[Information]
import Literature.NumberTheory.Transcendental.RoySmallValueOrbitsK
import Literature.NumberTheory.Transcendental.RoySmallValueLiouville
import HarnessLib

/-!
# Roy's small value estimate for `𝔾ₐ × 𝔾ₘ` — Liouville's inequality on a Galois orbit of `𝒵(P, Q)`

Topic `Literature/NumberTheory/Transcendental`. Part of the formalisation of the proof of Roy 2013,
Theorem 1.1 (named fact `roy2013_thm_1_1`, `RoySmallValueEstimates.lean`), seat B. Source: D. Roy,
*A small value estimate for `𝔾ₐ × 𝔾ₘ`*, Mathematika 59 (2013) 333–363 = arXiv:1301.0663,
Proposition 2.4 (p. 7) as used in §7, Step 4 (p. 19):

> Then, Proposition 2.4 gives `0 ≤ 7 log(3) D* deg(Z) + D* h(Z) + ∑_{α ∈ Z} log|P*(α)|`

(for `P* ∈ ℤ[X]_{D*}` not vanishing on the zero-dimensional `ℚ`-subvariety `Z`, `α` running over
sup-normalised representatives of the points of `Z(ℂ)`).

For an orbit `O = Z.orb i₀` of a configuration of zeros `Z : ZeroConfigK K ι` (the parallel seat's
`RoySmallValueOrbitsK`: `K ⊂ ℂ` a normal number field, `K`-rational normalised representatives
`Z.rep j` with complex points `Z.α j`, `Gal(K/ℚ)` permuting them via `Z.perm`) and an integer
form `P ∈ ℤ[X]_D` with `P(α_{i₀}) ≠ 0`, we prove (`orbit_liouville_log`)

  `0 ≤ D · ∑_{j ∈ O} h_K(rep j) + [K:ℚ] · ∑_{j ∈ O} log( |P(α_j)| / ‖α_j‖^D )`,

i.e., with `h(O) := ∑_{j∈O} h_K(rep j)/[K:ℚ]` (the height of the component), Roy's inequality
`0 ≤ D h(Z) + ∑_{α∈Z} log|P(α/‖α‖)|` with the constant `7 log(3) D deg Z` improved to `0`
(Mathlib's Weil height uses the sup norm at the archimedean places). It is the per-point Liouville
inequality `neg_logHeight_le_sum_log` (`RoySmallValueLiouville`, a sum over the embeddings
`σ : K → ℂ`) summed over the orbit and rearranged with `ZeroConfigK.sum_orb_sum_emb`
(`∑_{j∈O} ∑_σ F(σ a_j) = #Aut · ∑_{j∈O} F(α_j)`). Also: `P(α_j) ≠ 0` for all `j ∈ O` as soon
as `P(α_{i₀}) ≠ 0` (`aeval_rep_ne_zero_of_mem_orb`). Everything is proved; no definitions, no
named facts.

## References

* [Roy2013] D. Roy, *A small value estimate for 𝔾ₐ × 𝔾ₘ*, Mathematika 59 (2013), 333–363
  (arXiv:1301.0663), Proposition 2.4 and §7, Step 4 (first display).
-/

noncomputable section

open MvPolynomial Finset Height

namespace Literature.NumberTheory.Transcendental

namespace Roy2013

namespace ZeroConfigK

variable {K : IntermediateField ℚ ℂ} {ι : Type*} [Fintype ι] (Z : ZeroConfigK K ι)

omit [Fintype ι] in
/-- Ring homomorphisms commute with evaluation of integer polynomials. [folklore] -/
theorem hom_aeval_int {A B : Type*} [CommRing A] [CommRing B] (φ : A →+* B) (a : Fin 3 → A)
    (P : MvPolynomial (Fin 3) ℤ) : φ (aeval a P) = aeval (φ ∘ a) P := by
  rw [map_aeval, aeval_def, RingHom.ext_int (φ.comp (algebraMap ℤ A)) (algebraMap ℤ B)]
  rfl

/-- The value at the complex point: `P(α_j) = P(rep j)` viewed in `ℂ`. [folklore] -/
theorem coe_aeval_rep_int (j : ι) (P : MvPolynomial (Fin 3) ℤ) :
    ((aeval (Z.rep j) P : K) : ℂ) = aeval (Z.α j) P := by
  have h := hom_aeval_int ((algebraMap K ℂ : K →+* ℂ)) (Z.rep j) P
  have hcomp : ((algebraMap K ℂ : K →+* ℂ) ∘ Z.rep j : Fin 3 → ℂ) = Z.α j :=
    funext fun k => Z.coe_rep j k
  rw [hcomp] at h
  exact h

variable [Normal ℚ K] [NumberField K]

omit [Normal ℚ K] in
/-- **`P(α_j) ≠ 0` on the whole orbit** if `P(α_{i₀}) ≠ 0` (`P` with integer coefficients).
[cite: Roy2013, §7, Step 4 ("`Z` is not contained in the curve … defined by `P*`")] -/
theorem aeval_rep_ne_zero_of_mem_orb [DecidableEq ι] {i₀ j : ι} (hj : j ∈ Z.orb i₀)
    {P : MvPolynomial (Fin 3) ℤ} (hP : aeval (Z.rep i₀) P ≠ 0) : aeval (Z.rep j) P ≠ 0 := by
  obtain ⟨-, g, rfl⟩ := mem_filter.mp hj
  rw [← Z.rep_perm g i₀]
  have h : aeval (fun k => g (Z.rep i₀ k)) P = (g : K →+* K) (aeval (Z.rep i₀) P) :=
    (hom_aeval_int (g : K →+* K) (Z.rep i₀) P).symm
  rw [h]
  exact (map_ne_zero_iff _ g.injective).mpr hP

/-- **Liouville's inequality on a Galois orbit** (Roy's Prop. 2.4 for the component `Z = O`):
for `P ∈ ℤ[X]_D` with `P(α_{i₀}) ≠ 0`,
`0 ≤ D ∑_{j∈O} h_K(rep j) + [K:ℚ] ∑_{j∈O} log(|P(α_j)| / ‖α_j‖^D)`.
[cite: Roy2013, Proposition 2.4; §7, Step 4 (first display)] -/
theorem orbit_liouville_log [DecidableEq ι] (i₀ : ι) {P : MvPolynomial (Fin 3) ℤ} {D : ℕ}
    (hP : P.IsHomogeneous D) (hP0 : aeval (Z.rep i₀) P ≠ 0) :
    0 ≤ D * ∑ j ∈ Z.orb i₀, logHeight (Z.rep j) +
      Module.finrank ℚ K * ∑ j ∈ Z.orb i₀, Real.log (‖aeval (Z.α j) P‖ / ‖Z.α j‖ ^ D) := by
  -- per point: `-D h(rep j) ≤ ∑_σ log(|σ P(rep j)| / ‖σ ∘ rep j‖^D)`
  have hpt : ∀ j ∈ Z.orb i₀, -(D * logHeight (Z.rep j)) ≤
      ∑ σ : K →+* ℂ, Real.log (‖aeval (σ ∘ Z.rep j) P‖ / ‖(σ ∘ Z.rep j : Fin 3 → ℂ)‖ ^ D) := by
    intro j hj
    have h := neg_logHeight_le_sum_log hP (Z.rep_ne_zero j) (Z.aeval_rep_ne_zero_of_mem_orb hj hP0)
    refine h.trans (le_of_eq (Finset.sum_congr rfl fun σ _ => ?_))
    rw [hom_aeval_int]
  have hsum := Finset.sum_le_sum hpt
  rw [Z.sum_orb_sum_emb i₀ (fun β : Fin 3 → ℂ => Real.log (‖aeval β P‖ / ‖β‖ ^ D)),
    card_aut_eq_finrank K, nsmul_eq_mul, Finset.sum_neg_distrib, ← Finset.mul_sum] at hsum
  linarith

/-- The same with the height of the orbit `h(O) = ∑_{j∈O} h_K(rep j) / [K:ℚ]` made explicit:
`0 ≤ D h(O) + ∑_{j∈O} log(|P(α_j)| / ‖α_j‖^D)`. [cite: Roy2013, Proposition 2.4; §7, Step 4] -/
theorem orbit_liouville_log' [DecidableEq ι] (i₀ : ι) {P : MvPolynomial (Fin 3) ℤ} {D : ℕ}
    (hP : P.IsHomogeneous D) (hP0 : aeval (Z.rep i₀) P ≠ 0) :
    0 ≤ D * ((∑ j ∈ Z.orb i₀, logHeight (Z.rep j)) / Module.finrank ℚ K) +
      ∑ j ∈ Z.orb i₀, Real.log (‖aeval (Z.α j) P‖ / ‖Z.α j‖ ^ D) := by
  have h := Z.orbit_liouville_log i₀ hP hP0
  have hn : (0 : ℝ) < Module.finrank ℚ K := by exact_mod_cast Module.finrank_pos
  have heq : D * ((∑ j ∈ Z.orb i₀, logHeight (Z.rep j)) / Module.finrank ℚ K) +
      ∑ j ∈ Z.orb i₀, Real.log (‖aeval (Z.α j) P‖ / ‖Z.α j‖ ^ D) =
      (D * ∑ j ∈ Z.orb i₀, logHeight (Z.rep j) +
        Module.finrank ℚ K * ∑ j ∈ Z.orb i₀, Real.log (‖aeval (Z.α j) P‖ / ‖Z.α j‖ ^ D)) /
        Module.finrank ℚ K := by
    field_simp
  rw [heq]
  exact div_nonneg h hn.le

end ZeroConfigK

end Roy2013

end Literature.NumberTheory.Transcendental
[/Information]
**Exercise**
Print the lines above from the one with "theorem orbit_liouville_log' [DecidableEq" through the one with "(D * ∑ j ∈ Z.orb", both included, exactly as written and nothing more.

**Task output**
theorem orbit_liouville_log' [DecidableEq ι] (i₀ : ι) {P : MvPolynomial (Fin 3) ℤ} {D : ℕ}
    (hP : P.IsHomogeneous D) (hP0 : aeval (Z.rep i₀) P ≠ 0) :
    0 ≤ D * ((∑ j ∈ Z.orb i₀, logHeight (Z.rep j)) / Module.finrank ℚ K) +
      ∑ j ∈ Z.orb i₀, Real.log (‖aeval (Z.α j) P‖ / ‖Z.α j‖ ^ D) := by
  have h := Z.orbit_liouville_log i₀ hP hP0
  have hn : (0 : ℝ) < Module.finrank ℚ K := by exact_mod_cast Module.finrank_pos
  have heq : D * ((∑ j ∈ Z.orb i₀, logHeight (Z.rep j)) / Module.finrank ℚ K) +
      ∑ j ∈ Z.orb i₀, Real.log (‖aeval (Z.α j) P‖ / ‖Z.α j‖ ^ D) =
      (D * ∑ j ∈ Z.orb i₀, logHeight (Z.rep j) +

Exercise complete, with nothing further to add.